Von der Mitte des zweiten Viertels an war es das Spiel der Gäste. Jetzt zeigte sich auch, wie wichtig Zwiener für Trier ist. Der Nationalspieler lenkte das Spiel seiner Mannschaft, beruhigte, motivierte, führte. Er war es, der Nate Linhart wiederholt in Szene setzte. Der US-Amerikaner blühte regelrecht auf. Elf Punkte im zweiten Durchgang für Linhart, dazu fünf von Zwiener: Die TBB arbeitete sich sukzessive an Hagen heran. Als Joyce kurz vor der Pausensirene endlich seinen ersten Dreier durch den Ring setzte und auf der Anzeigentafel die Zahlen 42:44 erschienen, wurde es mucksmäuschenstill in der zuvor so lärmdurchfluteten Halle. Trier hatte das Spiel gedreht, weil es linear am Tempolimit geblieben war. Hagen indes war zum Opfer seiner eigenen Berg- und Talfahrt geworden: Die Pausensirene erlöste Phönix Hagen. „Da waren wir im Tief“, räumte Freyer ein, „aber wir sind zurückgekommen.“
Was danach kam, überbot die ersten 20 Minuten noch einmal. Wer jemals geglaubt hatte, Basketball sei ein körperloses Spiel, der wurde nun eines Besseren belehrt. Beide Mannschaften bekämpften sich mit allen Mitteln, den erlaubten wie auch den unerlaubten. Rödls Männer lieben diese Art, ganz im Sinne ihres Trainers. Aber auch die Westfalen haben das im Repertoire. Sie wollten nun nicht mehr nur spielen, sie wollten ihre Gegner niederkämpfen. Trier aber blieb im ohrenbetäubenden Lärm des Hexenkessel souverän. Joyce traf, Zwiener führte, und die TBB holte fünf Punkte Vorsprung (66:61) vor dem letzten Viertel heraus. „So hätten wir weiterspielen müssen“, schaute Zwiener zurück. „Aber Hagen hat dann eben viele schwierige Bälle getroffen und wir nicht mehr.“
Klar war, dass der knappe Vorsprung nicht reichen würde, weil Hagen nicht aufsteckte und die letzten Kraftreserven mobilisierte. Alles hing davon ab, dass die Konzentration bis zum Ende nicht nachlassen durfte. Nur so würde dieser aufopferungsvoll kämpfende Gegner tatsächlich zu besiegen sein. Die Westfalen bissen sich geradezu in dieses letzte Viertel. Zwiener und Kollegen sahen sich nicht nur fünf Gegenspielern gegenüber, sondern auch einer Wand aus Phönix-Anhängern. Jeder Ballbesitz, jeder Pass, jeder Wurfversuch der Gäste wurde von einem gellenden Pfeifkonzert begleitet. So schob sich Hagen heran. Punkt für Punkt. Carter (21 Punkte) und Jonusas (25 Punkte) erweckten den Phönix zu neuem Leben.

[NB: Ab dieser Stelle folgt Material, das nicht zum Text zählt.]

/-- Statement of STUB S3 — THE LEVER (real carriers; size XL to formalise, the card's new theorem on
paper; HARDEST). In the setting of S2, in characteristic `0` or `> 6`, with `P_Z ∉ J^F` and
`(J^F : P_Z) = ⟨f,g⟩` (S1 and its corollary): EVERY rank-`2` finite locally free Hartshorne–Serre
bundle `E` of `V₊(f) ∩ X` (there is one up to isomorphism, see `IsHartshorneSerreOf`) is
`1`-SEMIREGULAR: `σ₁ : Ext²(E,E) → H³(X, Ω¹_{X/k})` (`AtiyahClassTraceReal.sigmaOne`) is injective.
Paper proof (card; checked line by line by TRIAGE r1-1/2/3; the bundle transfer sharpened by this
seat): (i) `Ext²(E,𝒪) = H²(E(−c)) = H²(𝓘_Z) = H¹(𝒪_Z) = 0` and `Extⁱ(𝒪, 𝓘_Z(c)) = Hⁱ(𝓘_Z(c)) = 0`
(`i = 1, 2`; `Z` ACM) give `Ext²(E,E) = ker(Ext²(𝓘_Z,𝓘_Z) → Ext³(E,𝒪))` and the local-to-global
sequence (`𝓔xt²(𝓘_Z,𝓘_Z) = 0`, `H²(𝒪_X) = H³(𝒪_X) = 0`) gives `Ext²(𝓘_Z,𝓘_Z) ≅ H¹(N_{Z/X})`, so
`Ext²(E_Z,E_Z) ↪ H¹(N_{Z/X})` (equality iff `H³(E(−c)) → H³(𝓘_Z) = H²(𝒪_Z)` vanishes on the image;
`p_g(Z) ≠ 0` in general — TRIAGE r1-3 — but an INJECTION is all that is needed), compatibly with
`σ₁ ↔ π_Z` (Buchweitz–Flenner naturality for the HS sequence: the first thing to write);
(ii) `h¹(N_{Z/X}) = dim A_m`, `A = k[x]/⟨f,g⟩` (Koszul `0 → N → ⊕𝒪_Z(dᵢ) → 𝒪_Z(m) → 0`, `Z` ACM,
`H¹(𝒪_Z(j)) = 0`); (iii) `rank(⌟[Z] : H¹(T_X) ≅ R_m → H^{1,3} ≅ R_{4m−6}) = codim (J:P_Z)_m = dim A_m`
(Villaflor Thm 1 + Cor 3 + S1; Jacobian-ring description of `H^{p,q}` and of the Kodaira–Spencer /
contraction maps in characteristic `p > 5`, `p ∤ m`: Katz, Deligne SGA 7 XI); (iv) Bloch /
Buchweitz–Flenner Prop 4.2 `⌟[Z] = π_Z ∘ ob`, so `rank(π_Z ∘ ob) = dim H¹(N)` forces `ob` onto and
`π_Z` injective, hence `σ₁|_{Ext²(E,E)}` injective. Closes the gap "it is not known if the complete
intersection subvarieties are semi-regular" (Villaflor p. 4); prior art to cite or differentiate:
Dan–Kaur, C. R. Math. 354 (2016) ("semi-regular varieties and variational Hodge conjecture"), Dan 2017
(TRIAGE r1-1 (a)). Consistent with CRUX-ATTACK §E (186/186 full-rank runs = the case `dᵢ = 1`) and
`Disproof.lean` §B/§C. Why it might fail: the compatibility `σ₁ ↔ π_Z` on `Ext²(E_Z,E_Z) ⊂ H¹(N)` for
`dᵢ > 1`; the char-`p` Jacobian dictionary and Villaflor's `c ≠ 0` in characteristic `p` (an algebraic
— Grothendieck-residue — proof of Thm 1 is needed; the card also asks `p ∤ m − 1`, dropped here as it
would exclude genuine anchors, e.g. `m = 12, p = 11` — restore it if the proof needs it).
[Villaflor arXiv:1812.03964 Thm 1, Rem 1, Cor 3, p. 4; Bloch 1972 Invent. Math. 17;
BuchweitzFlenner2003 Prop 4.2; arXiv:1705.00084] -/
def SerreBundleIsOneSemiregular : Prop :=
  ∀ (k : Type u) [Field k] [IsAlgClosed k] (m : ℕ) (_ : 3 ≤ m) (_ : (m : k) ≠ 0)
    (_ : ∀ q : ℕ, q.Prime → (q : k) = 0 → 6 < q)
    (F : MvPolynomial (Fin 6) k) (_ : F.IsHomogeneous m)
    (_ : SmoothHypersurface.IsNonsingularForm k F)
    (X : SchemeOver k) (_ : IsSmoothProjective 4 X)
    (ι : X ⟶ projectiveSpace 5 k) [IsClosedImmersion ι.left] (_ : HasRangeZeroLocus ι F)
    (Z : CIDatum F m) (_ : Z.transitionDet ∉ jacobianIdeal F)
    (_ : (jacobianIdeal F).colon {Z.transitionDet} = Z.ideal)
    (E : X.left.Modules) (hE : IsFiniteLocallyFree E) (_ : HasRank E 2)
    (_ : IsHartshorneSerreOf ι Z.f E),
    IsOneSemiregular.{u + 1} hE

end Geometry

/-! ## §3 Characters of the Fermat fourfold and CI-type supply (pure combinatorics / algebra) -/

section Characters

variable {k : Type u} [Field k]

/-- ADMISSIBLE character of `X⁴_m`: `a : (ℤ/m)⁶`, all `aᵢ ≠ 0`, `Σ aᵢ = 0` (Shioda's `𝔄⁴_m`; these
index the one-dimensional eigenspaces `V_a` of `H⁴_prim`). [Shioda1979HodgeFermat §1] -/
def IsAdmissible (m : ℕ) (a : Fin 6 → ZMod m) : Prop :=
  (∀ i, a i ≠ 0) ∧ ∑ i, a i = 0

/-- `a` is of HODGE TYPE `(2,2)`: `Σᵢ ⟨aᵢ/m⟩ = 3`, i.e. `Σ val(aᵢ) = 3m` (`V_a ⊂ H^{p,q}` with
`q + 1 = Σ val(aᵢ)/m`). [Shioda1979HodgeFermat Thm I] -/
def IsTypeTwoTwo (m : ℕ) (a : Fin 6 → ZMod m) : Prop :=
  ∑ i, (a i).val = 3 * m

/-- TOTALLY HODGE: every unit multiple `t·a` is of type `(2,2)` (the `(ℤ/m)^×`-orbit of `a` underlies
a rational Hodge class; tree: `FermatHodgeCharacterCriterion`). [Shioda1979HodgeFermat Thm I] -/
def IsTotallyHodge (m : ℕ) (a : Fin 6 → ZMod m) : Prop :=
  ∀ t : (ZMod m)ˣ, IsTypeTwoTwo m (fun i => (t : ZMod m) * a i)

/-- SATURATED (card, point (3)): admissible, and every multiple `j·a` WITHOUT A ZERO ENTRY is of type
`(2,2)` — then the class of an `H_a`-stable cycle (supported on the characters `ℤ·a`) is automatically
in `F²`. Saturated ⇒ totally Hodge (`IsSaturated.isTotallyHodge`). Census of this seat
(`comp/saturation_census.py`, all `m ≤ 36`): every three-pair character is saturated; for prime `m`
every totally-Hodge character is three-pair; the non-pair totally-Hodge orbits split, e.g.
`m = 6: 3 sat / 1 unsat`, `8: 3/1`, `9: 2/0`, `10: 6/5`, `12: 24/15`, `25: 1/0` (Aoki's `σ₅`),
`33: 1/12`, `35: 0/1` (TRIAGE r1-1 `fermat_saturation.py` agrees at `25, 35`). -/
def IsSaturated (m : ℕ) (a : Fin 6 → ZMod m) : Prop :=
  IsAdmissible m a ∧ ∀ j : ZMod m, (∀ i, j * a i ≠ 0) → IsTypeTwoTwo m (fun i => j * a i)

/-- Saturated characters are totally Hodge (unit multiples have no zero entry). -/
theorem IsSaturated.isTotallyHodge {m : ℕ} {a : Fin 6 → ZMod m} (h : IsSaturated m a) :
    IsTotallyHodge m a :=
  fun t => h.2 (t : ZMod m) fun i ht => h.1.1 i ((Units.mul_right_eq_zero t).mp ht)

/-- THREE-PAIR character: `{0,…,5}` splits into three pairs `{i,j}` with `aᵢ + aⱼ = 0` (the characters
carried by LINEAR cycles `x_i = ζ x_j`; Ran, Shioda). -/
def IsThreePair (m : ℕ) (a : Fin 6 → ZMod m) : Prop :=
  ∃ σ : Equiv.Perm (Fin 6), a (σ 0) + a (σ 1) = 0 ∧ a (σ 2) + a (σ 3) = 0 ∧ a (σ 4) + a (σ 5) = 0

/-- `P` is an `H_a`-EIGENPOLYNOMIAL (`H_a = ker(a) ⊂ (ℤ/m)⁶` acting diagonally; no root of unity is
needed to say it): any two monomials of `P` have exponents differing by a multiple of `a` mod `m`
(`(ker a)^⊥ = ℤ·a`). -/
def IsEigenpoly (m : ℕ) (a : Fin 6 → ZMod m) (P : MvPolynomial (Fin 6) k) : Prop :=
  ∀ e ∈ P.support, ∀ e' ∈ P.support, ∃ j : ZMod m, ∀ i, ((e i : ℕ) : ZMod m) - ((e' i : ℕ) : ZMod m) = j * a i

/-- The exponent `a − 1 = (val a₀ − 1, …, val a₅ − 1)`: the monomial `x^{a−1}` spans the
`a`-eigenline of `R^F_{3m−6} ≅ H^{2,2}_prim` for the Fermat form (`J^F = (xᵢ^{m−1})`, basis
`x^β`, `βᵢ ≤ m − 2`; the residue `x^β Ω / F³` has character `β + 1`). [Shioda1979HodgeFermat §1;
Griffiths residues / Katz in char `p > 5`, `p ∤ m`] -/
def charExponent (m : ℕ) (a : Fin 6 → ZMod m) : Fin 6 →₀ ℕ :=
  Finsupp.equivFunOnFinite.symm fun i => (a i).val - 1

/-- Rescaling the variables, `xᵢ ↦ cᵢ xᵢ` (the diagonal action of `μ_m⁶` when `cᵢ^m = 1`). -/
def rescale (c : Fin 6 → k) : MvPolynomial (Fin 6) k →ₐ[k] MvPolynomial (Fin 6) k :=
  MvPolynomial.aeval fun i => MvPolynomial.C (c i) * MvPolynomial.X i

namespace CIDatum

variable {m : ℕ}

/-- `Z` is `H_a`-STABLE: all six forms are `H_a`-eigenpolynomials. -/
def IsStableUnder (Z : CIDatum (fermatPolynomial k 4 m) m) (a : Fin 6 → ZMod m) : Prop :=
  (∀ i, IsEigenpoly m a (Z.f i)) ∧ ∀ i, IsEigenpoly m a (Z.g i)

/-- `Z` is VISIBLE AT `a`: the `x^{a−1}`-coefficient of `P_Z` is non-zero. Since `J^F = (xᵢ^{m−1})`
is a monomial ideal and `val aᵢ − 1 ≤ m − 2`, this coefficient is that of `P_Z mod J^F` in the
monomial basis of `R^F_{3m−6}`, i.e. (dictionary `visible_span`) the `V_a`-component of `[Z]_prim`
MOD `p` is non-zero — hence so is the `V_a`-component of the crystalline class. -/
def VisibleAt (Z : CIDatum (fermatPolynomial k 4 m) m) (a : Fin 6 → ZMod m) : Prop :=
  MvPolynomial.coeff (charExponent m a) Z.transitionDet ≠ 0

/-- `Z` is a DIAGONAL TRANSLATE of `Z₀` by `m`-th roots of unity (both are data for the Fermat form,
which is invariant). -/
def IsTranslateOf (Z Z₀ : CIDatum (fermatPolynomial k 4 m) m) : Prop :=
  ∃ c : Fin 6 → k, (∀ i, c i ^ m = 1) ∧ (∀ i, Z.f i = rescale c (Z₀.f i)) ∧
    ∀ i, Z.g i = rescale c (Z₀.g i)

/-- `Z` LIFTS TO `W(k)` as a CI-type datum of the Fermat form over the Witt vectors (then the relative
complete intersection `𝒵 ⊂ 𝒳` lifts `Z`, so `cl(Z)` is the specialisation of an algebraic class of
`X_K`: Hodge condition by lifting — the mechanism for LINEAR cycles, which are not `H_a`-stable). -/
def LiftsToWitt (p : ℕ) [Fact p.Prime] [CharP k p] (Z : CIDatum (fermatPolynomial k 4 m) m) : Prop :=
  ∃ f' g' : Fin 3 → MvPolynomial (Fin 6) (WittVector p k),
    (∀ i, (f' i).IsHomogeneous (Z.d i)) ∧ (∀ i, (g' i).IsHomogeneous (m - Z.d i)) ∧
    ∑ i, f' i * g' i = ∑ i : Fin 6, (MvPolynomial.X i : MvPolynomial (Fin 6) (WittVector p k)) ^ m ∧
    (∀ i, MvPolynomial.map (WittVector.constantCoeff : WittVector p k →+* k) (f' i) = Z.f i) ∧
    ∀ i, MvPolynomial.map (WittVector.constantCoeff : WittVector p k →+* k) (g' i) = Z.g i

/-- GOOD at `a`: one of the two mechanisms that make the BEK Hodge condition of `E_Z` automatic —
`H_a`-stable with `a` saturated (character bookkeeping), or liftable (lifting). -/
def Good (p : ℕ) [Fact p.Prime] [CharP k p] (a : Fin 6 → ZMod m)
    (Z : CIDatum (fermatPolynomial k 4 m) m) : Prop :=
  (IsSaturated m a ∧ Z.IsStableUnder a) ∨ Z.LiftsToWitt p

end CIDatum

/-- Statement of STUB S4a — LINEAR-CYCLE SUPPLY (pure algebra, size M–L; PROVABLE now, the known
instance of the mechanism, and the satisfiability witness for `CIDatum` / `VisibleAt` / `LiftsToWitt`):
over an algebraically closed field of characteristic `p > 10`, `p ∤ m`, `m ≥ 3`, for every admissible
THREE-PAIR character `a` (pairs `{i_t, j_t}`, `a_{i_t} + a_{j_t} = 0`) the linear datum
`f_t = x_{i_t} − ζ_t x_{j_t}`, `ζ_t^m = −1`, `g_t = Σ_{e<m} ζ_t^e x_{i_t}^{m−1−e} x_{j_t}^e` is a
reduced CI-type datum of the Fermat form (`(f)` is generated by independent linear forms, hence prime),
VISIBLE at `a` — `P_Z = ± m³ ζ₁ζ₂ζ₃ ∏_t Σ_{e ≤ m−2} ζ_t^e x_{i_t}^{m−2−e} x_{j_t}^e` (block-diagonal
Jacobian; `∂_y g + ζ ∂_x g = mζ Σ_e ζ^e x^{m−2−e} y^e`), so every monomial with pair-sums `m − 2`, in
particular `x^{a−1}` (`(val aᵢ − 1) + (val aⱼ − 1) = m − 2`), has coefficient a unit times `m³ ≠ 0` —
and LIFTABLE to `W(k)` (Teichmüller lifts `[ζ_t]`, `[ζ]^m = [−1] = −1` for odd `p`). Hand-checked
here for `m = 3, 4` against CRUX-ATTACK §E. [Shioda1979HodgeFermat; Ran 1980; Movasati–Villaflor
arXiv:1705.00084 (linear cycles and their periods)] -/
def LinearCycleSupply : Prop :=
  ∀ (p : ℕ) [Fact p.Prime] (k : Type u) [Field k] [IsAlgClosed k] [CharP k p]
    (m : ℕ) (_ : 3 ≤ m) (_ : 10 < p) (_ : ¬ p ∣ m)
    (a : Fin 6 → ZMod m) (_ : IsAdmissible m a) (_ : IsThreePair m a),
    ∃ Z : CIDatum (fermatPolynomial k 4 m) m, Z.VisibleAt a ∧ Z.LiftsToWitt p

Zwieners einziger Dreier zum 70:74 verschaffte der TBB zwar noch einmal eine kurze Atempause, die allerdings nicht genügte, um das knappe Ergebnis über die Zeit zu retten. Fast folgerichtig war es Carter, der Hagen in Führung warf. Beim 79:76 und 30 Sekunden vor Schluss hatte Joyce die Chance für Trier. Er vergab, und der Phönix triumphierte. Auch heuer waren es Nuancen, die den Ausschlag gegen die TBB und für Hagen gaben. Rödls Charakterisierung von einem „spannenden und auch dramatischen Spiel“ konnte niemand in der Halle widersprechen. „Nur leider hatten wir nicht das bessere Ende für uns“, fügte Zwiener hinzu, dessen insgesamt 18 Punkte letztlich wirkungslos waren. Damit war er Triers bester Schütze. Das aber dürfte ihn höchstens am Rande interessiert haben. Lieber hätte er gefeiert statt getroffen. „Wir waren so nahe dran“, sagte er noch mit einem traurigen Blick zurück und verschwand endgültig im dunklen Gang zu den Kabinen.
Phönix Hagen: Rockmann, Brooks (9), Jonusas (25), Bleck, Blackwood, Wilkins, Spohr, Carter (21), Kruel (6), Hasquet (8), Seward, Crowe (14).
TBB Trier: Linhart (15), Joyce (15), Saibou, Zwiener (18), Dojcin (4), Faßler, Seiferth, Gallup (9), Picard, Zirbes (10), Bynum (7), Dietz.